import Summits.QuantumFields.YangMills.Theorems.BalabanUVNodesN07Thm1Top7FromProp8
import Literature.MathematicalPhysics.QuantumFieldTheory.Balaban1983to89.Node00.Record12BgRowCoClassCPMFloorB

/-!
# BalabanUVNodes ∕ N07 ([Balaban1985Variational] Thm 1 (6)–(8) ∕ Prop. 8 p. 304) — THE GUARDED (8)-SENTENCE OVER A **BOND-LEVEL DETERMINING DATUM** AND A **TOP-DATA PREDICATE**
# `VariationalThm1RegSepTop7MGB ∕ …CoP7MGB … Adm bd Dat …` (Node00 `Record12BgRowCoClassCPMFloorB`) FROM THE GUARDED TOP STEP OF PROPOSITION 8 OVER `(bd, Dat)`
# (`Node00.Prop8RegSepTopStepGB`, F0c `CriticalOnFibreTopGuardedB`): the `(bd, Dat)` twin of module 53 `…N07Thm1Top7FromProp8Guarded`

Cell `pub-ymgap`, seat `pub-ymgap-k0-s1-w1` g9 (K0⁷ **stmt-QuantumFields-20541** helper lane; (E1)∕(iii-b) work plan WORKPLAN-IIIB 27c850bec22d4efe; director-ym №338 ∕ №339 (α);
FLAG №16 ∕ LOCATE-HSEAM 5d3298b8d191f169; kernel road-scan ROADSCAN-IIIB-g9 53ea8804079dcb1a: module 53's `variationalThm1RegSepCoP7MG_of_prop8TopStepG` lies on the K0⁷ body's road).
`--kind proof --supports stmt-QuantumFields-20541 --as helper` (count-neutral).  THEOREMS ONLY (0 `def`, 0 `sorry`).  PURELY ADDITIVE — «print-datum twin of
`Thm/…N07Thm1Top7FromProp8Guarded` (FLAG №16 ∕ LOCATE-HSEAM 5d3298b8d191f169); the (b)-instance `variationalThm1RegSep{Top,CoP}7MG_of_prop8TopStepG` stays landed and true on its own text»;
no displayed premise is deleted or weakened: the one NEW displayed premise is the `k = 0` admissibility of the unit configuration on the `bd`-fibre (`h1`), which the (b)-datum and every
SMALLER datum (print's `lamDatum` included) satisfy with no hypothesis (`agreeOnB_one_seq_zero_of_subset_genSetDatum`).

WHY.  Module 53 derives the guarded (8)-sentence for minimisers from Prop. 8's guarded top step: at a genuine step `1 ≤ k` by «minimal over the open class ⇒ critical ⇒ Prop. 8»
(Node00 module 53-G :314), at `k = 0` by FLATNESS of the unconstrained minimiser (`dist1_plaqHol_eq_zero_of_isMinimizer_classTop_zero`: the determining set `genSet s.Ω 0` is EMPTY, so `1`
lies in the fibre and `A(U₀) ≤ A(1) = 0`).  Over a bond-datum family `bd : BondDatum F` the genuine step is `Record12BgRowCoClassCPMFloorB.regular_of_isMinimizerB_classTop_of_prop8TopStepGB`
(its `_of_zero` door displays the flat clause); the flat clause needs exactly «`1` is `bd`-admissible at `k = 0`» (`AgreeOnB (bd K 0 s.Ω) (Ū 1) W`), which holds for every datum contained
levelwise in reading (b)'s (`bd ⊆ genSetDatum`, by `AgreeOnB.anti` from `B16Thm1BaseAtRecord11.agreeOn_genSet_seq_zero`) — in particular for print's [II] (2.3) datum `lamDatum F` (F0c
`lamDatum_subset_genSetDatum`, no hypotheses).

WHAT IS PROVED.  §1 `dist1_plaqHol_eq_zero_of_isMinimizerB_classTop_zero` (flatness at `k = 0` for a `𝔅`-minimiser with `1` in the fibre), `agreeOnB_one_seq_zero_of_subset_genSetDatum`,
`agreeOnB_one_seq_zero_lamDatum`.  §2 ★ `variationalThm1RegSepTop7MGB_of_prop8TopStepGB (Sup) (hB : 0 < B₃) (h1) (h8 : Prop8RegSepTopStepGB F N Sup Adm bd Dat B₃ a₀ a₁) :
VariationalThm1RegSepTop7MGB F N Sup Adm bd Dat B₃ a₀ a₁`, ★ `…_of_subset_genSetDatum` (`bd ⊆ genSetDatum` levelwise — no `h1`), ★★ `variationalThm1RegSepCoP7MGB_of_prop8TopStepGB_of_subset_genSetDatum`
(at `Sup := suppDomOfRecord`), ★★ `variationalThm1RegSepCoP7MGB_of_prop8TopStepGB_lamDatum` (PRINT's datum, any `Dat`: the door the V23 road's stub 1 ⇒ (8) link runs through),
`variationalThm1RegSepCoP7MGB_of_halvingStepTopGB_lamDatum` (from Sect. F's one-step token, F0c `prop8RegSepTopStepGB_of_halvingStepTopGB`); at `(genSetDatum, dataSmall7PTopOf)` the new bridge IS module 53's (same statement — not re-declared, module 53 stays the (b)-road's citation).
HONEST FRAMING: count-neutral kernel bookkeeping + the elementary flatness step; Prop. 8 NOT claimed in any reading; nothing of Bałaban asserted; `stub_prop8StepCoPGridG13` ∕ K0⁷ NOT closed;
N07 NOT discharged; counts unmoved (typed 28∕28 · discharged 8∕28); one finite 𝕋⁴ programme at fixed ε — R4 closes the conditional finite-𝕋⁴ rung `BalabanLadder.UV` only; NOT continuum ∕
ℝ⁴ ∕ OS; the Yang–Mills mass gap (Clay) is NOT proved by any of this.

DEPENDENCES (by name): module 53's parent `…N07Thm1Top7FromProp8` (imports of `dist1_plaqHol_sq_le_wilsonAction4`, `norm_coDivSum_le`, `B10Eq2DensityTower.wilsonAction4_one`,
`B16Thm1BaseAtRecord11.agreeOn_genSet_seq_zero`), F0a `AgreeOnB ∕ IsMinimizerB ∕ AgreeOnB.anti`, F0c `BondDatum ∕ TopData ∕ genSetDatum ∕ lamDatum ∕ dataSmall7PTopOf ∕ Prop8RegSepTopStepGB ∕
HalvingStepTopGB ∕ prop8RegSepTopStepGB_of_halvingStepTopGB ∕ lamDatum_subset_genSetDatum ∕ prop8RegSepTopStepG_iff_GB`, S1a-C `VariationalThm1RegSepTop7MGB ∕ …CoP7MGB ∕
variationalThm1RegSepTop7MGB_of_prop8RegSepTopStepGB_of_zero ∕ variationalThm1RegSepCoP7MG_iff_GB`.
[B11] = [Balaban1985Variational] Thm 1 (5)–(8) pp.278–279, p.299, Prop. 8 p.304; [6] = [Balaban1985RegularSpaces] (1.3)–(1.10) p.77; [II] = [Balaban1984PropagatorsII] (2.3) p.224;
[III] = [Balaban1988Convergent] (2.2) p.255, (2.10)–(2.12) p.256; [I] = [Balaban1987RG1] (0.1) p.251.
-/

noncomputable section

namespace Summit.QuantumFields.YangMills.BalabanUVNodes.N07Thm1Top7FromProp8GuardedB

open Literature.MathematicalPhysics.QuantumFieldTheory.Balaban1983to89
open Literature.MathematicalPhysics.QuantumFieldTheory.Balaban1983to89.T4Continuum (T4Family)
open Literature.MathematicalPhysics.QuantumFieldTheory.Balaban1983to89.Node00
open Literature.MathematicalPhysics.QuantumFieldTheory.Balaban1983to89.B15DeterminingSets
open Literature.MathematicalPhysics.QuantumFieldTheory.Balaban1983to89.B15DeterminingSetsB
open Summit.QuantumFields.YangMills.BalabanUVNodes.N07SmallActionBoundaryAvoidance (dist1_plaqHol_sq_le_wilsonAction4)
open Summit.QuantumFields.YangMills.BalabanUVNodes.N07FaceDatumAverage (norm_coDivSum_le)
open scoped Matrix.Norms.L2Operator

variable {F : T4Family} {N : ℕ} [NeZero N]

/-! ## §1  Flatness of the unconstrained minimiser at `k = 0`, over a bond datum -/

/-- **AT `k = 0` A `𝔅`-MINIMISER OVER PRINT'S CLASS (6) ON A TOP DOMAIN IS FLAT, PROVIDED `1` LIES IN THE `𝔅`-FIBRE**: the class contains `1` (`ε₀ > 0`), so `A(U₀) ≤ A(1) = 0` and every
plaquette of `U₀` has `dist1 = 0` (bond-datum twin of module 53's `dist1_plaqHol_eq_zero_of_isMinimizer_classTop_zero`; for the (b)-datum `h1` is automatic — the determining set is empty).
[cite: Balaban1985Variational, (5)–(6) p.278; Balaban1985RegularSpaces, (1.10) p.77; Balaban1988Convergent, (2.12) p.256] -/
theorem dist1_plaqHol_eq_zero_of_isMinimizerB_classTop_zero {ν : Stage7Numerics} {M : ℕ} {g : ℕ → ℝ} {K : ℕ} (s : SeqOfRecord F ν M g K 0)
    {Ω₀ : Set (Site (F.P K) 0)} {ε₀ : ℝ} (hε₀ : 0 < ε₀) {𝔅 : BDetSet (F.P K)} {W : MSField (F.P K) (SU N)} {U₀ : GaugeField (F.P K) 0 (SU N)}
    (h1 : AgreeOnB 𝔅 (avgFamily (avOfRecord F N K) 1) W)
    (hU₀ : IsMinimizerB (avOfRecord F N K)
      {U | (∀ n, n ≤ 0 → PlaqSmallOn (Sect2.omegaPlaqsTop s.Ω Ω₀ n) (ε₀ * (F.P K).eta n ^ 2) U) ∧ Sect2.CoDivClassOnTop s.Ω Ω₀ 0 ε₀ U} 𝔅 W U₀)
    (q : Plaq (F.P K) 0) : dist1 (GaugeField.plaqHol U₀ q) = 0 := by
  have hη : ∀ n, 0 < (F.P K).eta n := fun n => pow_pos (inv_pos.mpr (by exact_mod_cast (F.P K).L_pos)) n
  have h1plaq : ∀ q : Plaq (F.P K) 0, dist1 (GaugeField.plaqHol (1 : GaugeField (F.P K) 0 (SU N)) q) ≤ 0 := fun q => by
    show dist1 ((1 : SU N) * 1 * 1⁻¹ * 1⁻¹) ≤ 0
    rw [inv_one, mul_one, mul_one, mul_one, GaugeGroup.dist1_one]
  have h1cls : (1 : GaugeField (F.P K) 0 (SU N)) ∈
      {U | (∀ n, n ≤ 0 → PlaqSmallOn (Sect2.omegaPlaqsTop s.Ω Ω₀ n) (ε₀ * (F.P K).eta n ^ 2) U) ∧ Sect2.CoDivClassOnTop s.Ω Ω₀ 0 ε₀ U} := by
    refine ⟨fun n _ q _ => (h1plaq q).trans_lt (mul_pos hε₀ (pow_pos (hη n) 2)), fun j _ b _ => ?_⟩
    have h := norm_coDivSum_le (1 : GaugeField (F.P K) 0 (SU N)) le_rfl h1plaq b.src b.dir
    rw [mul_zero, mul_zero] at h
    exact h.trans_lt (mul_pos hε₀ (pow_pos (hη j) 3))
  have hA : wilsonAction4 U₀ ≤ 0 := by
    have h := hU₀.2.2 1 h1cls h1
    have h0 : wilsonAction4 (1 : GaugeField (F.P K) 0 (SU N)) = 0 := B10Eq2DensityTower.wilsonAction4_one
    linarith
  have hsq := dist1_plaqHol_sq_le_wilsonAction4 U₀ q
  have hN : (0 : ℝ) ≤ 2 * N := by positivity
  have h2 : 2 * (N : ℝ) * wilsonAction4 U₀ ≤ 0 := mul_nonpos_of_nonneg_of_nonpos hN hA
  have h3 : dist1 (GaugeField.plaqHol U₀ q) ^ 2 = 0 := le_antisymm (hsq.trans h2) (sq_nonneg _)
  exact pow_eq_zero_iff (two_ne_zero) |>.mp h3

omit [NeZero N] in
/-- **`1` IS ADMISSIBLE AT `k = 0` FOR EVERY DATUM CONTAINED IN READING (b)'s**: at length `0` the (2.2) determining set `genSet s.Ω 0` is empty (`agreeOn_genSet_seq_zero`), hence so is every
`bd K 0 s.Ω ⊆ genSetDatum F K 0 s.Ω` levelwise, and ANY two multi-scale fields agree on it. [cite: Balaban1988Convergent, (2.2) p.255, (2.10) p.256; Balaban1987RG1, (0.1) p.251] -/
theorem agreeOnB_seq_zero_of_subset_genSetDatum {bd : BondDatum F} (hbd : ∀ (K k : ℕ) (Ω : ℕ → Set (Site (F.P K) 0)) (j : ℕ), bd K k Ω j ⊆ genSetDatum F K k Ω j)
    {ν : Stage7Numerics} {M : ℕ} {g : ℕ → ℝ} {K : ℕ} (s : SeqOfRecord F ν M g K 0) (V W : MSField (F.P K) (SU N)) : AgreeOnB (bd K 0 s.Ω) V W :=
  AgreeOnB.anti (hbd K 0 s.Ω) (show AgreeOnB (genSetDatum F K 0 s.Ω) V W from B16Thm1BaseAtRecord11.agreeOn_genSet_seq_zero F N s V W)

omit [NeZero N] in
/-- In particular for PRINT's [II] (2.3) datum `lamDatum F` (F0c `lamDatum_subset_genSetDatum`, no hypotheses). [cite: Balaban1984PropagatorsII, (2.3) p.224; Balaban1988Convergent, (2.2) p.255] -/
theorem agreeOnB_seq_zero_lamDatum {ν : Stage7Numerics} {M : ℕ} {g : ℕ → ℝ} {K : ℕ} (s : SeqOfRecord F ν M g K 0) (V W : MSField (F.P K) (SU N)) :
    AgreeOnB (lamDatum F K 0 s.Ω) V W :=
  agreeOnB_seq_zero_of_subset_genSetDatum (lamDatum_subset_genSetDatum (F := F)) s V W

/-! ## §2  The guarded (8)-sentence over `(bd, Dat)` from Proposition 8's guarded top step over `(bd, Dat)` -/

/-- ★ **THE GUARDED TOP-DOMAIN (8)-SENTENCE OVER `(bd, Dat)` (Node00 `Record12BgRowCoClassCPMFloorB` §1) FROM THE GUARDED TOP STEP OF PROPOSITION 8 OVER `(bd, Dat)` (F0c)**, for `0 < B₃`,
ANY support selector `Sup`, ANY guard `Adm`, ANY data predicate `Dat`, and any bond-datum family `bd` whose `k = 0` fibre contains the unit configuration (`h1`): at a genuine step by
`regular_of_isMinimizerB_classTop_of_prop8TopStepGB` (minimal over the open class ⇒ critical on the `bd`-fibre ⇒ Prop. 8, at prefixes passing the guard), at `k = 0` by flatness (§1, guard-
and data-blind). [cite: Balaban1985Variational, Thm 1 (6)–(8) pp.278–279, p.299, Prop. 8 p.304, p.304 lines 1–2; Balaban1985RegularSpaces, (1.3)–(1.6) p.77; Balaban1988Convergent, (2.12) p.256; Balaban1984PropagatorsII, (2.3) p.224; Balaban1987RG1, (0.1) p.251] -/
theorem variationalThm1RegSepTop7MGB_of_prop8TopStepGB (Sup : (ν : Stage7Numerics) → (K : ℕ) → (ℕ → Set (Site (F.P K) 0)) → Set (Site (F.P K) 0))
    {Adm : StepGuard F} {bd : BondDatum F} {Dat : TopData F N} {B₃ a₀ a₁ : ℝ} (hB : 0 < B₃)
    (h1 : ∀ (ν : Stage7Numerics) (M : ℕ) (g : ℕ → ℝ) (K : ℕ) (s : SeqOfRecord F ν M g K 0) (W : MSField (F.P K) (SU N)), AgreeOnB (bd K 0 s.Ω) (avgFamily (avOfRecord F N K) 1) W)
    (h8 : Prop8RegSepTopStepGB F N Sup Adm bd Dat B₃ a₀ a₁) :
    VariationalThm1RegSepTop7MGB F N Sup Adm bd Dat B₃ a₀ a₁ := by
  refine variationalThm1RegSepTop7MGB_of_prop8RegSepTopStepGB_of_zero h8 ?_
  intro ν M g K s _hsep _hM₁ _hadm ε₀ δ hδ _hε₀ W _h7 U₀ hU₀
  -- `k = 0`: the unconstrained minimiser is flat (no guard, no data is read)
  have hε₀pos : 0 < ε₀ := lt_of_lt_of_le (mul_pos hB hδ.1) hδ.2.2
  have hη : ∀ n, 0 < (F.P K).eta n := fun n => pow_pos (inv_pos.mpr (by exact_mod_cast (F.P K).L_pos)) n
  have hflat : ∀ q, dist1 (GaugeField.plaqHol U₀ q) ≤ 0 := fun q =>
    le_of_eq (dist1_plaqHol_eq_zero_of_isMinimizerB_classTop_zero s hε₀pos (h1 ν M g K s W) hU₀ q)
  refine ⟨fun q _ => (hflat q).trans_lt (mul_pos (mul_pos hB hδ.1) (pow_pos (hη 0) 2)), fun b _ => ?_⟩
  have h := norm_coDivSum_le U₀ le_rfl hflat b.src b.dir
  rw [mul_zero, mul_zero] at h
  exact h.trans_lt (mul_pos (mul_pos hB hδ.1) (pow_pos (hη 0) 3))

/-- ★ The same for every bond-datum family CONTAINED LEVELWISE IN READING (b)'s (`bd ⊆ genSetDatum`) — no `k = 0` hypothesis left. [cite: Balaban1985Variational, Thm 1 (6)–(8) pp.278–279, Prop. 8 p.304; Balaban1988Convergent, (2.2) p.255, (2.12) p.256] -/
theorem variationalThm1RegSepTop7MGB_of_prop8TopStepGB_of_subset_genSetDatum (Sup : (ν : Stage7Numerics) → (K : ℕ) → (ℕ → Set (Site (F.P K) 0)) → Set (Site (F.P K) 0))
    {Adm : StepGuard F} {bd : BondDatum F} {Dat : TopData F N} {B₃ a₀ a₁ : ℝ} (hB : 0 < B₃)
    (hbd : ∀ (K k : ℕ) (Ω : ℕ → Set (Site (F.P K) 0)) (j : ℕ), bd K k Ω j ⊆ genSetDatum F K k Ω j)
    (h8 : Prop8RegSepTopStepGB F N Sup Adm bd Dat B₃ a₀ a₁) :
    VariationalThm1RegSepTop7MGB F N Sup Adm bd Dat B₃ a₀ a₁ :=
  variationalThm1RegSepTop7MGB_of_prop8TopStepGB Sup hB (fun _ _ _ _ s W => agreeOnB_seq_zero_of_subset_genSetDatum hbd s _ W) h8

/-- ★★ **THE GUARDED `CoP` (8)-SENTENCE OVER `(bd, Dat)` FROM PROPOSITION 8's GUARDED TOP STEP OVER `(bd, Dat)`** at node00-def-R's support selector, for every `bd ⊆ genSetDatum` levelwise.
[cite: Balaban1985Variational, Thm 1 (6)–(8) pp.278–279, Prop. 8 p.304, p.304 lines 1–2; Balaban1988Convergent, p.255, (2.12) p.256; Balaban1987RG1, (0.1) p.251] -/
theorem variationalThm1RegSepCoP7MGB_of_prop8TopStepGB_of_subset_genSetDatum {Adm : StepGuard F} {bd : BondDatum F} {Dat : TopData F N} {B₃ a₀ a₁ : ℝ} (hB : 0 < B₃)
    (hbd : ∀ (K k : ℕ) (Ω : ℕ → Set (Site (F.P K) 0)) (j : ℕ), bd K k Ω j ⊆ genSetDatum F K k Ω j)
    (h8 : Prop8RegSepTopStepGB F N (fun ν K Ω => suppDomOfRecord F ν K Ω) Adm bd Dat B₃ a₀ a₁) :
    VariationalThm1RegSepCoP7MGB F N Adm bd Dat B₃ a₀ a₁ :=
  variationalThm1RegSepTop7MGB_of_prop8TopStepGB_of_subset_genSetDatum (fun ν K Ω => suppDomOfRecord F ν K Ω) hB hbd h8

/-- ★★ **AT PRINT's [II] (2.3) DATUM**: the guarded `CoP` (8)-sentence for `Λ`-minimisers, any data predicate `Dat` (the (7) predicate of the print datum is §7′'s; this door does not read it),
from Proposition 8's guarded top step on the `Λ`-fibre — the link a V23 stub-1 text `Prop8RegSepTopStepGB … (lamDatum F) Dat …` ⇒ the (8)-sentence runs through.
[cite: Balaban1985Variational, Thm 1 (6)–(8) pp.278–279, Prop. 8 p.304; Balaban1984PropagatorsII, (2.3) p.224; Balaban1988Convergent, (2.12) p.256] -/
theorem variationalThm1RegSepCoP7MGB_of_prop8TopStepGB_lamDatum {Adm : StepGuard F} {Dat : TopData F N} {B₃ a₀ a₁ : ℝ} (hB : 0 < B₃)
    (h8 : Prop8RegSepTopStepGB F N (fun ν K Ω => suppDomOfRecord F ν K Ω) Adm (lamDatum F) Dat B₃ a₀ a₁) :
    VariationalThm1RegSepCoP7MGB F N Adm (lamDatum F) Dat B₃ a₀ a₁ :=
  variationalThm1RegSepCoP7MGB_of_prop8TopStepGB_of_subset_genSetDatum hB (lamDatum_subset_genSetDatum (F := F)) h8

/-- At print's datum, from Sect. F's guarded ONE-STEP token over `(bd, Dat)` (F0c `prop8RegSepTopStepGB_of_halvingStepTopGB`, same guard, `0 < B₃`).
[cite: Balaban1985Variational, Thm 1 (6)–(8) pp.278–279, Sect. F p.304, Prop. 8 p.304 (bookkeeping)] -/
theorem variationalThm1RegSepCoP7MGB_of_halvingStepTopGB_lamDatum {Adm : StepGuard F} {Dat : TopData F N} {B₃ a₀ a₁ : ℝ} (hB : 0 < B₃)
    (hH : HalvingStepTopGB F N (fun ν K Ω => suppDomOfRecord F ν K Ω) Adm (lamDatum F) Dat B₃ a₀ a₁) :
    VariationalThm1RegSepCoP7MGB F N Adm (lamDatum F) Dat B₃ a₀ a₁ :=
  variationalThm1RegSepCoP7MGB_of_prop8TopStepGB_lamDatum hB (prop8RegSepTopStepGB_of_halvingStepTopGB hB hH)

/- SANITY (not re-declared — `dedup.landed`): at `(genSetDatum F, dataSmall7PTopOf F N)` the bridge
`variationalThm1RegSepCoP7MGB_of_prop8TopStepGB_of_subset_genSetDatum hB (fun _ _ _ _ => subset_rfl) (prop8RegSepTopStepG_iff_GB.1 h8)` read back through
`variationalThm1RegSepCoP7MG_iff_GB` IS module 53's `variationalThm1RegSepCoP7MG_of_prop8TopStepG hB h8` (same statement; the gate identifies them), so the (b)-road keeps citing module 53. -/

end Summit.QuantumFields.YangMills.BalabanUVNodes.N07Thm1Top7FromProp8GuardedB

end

* * *

> **WHAT THE EXERCISE ASKS**: Set down, exactly as they appear above, all lines from the one that has "have hflat : ∀" down to the one that has "exact h.trans_lt (mul_pos (mul_pos", including those two and no others.

> **TASK SOLUTION**:
  have hflat : ∀ q, dist1 (GaugeField.plaqHol U₀ q) ≤ 0 := fun q =>
    le_of_eq (dist1_plaqHol_eq_zero_of_isMinimizerB_classTop_zero s hε₀pos (h1 ν M g K s W) hU₀ q)
  refine ⟨fun q _ => (hflat q).trans_lt (mul_pos (mul_pos hB hδ.1) (pow_pos (hη 0) 2)), fun b _ => ?_⟩
  have h := norm_coDivSum_le U₀ le_rfl hflat b.src b.dir
  rw [mul_zero, mul_zero] at h
  exact h.trans_lt (mul_pos (mul_pos hB hδ.1) (pow_pos (hη 0) 3))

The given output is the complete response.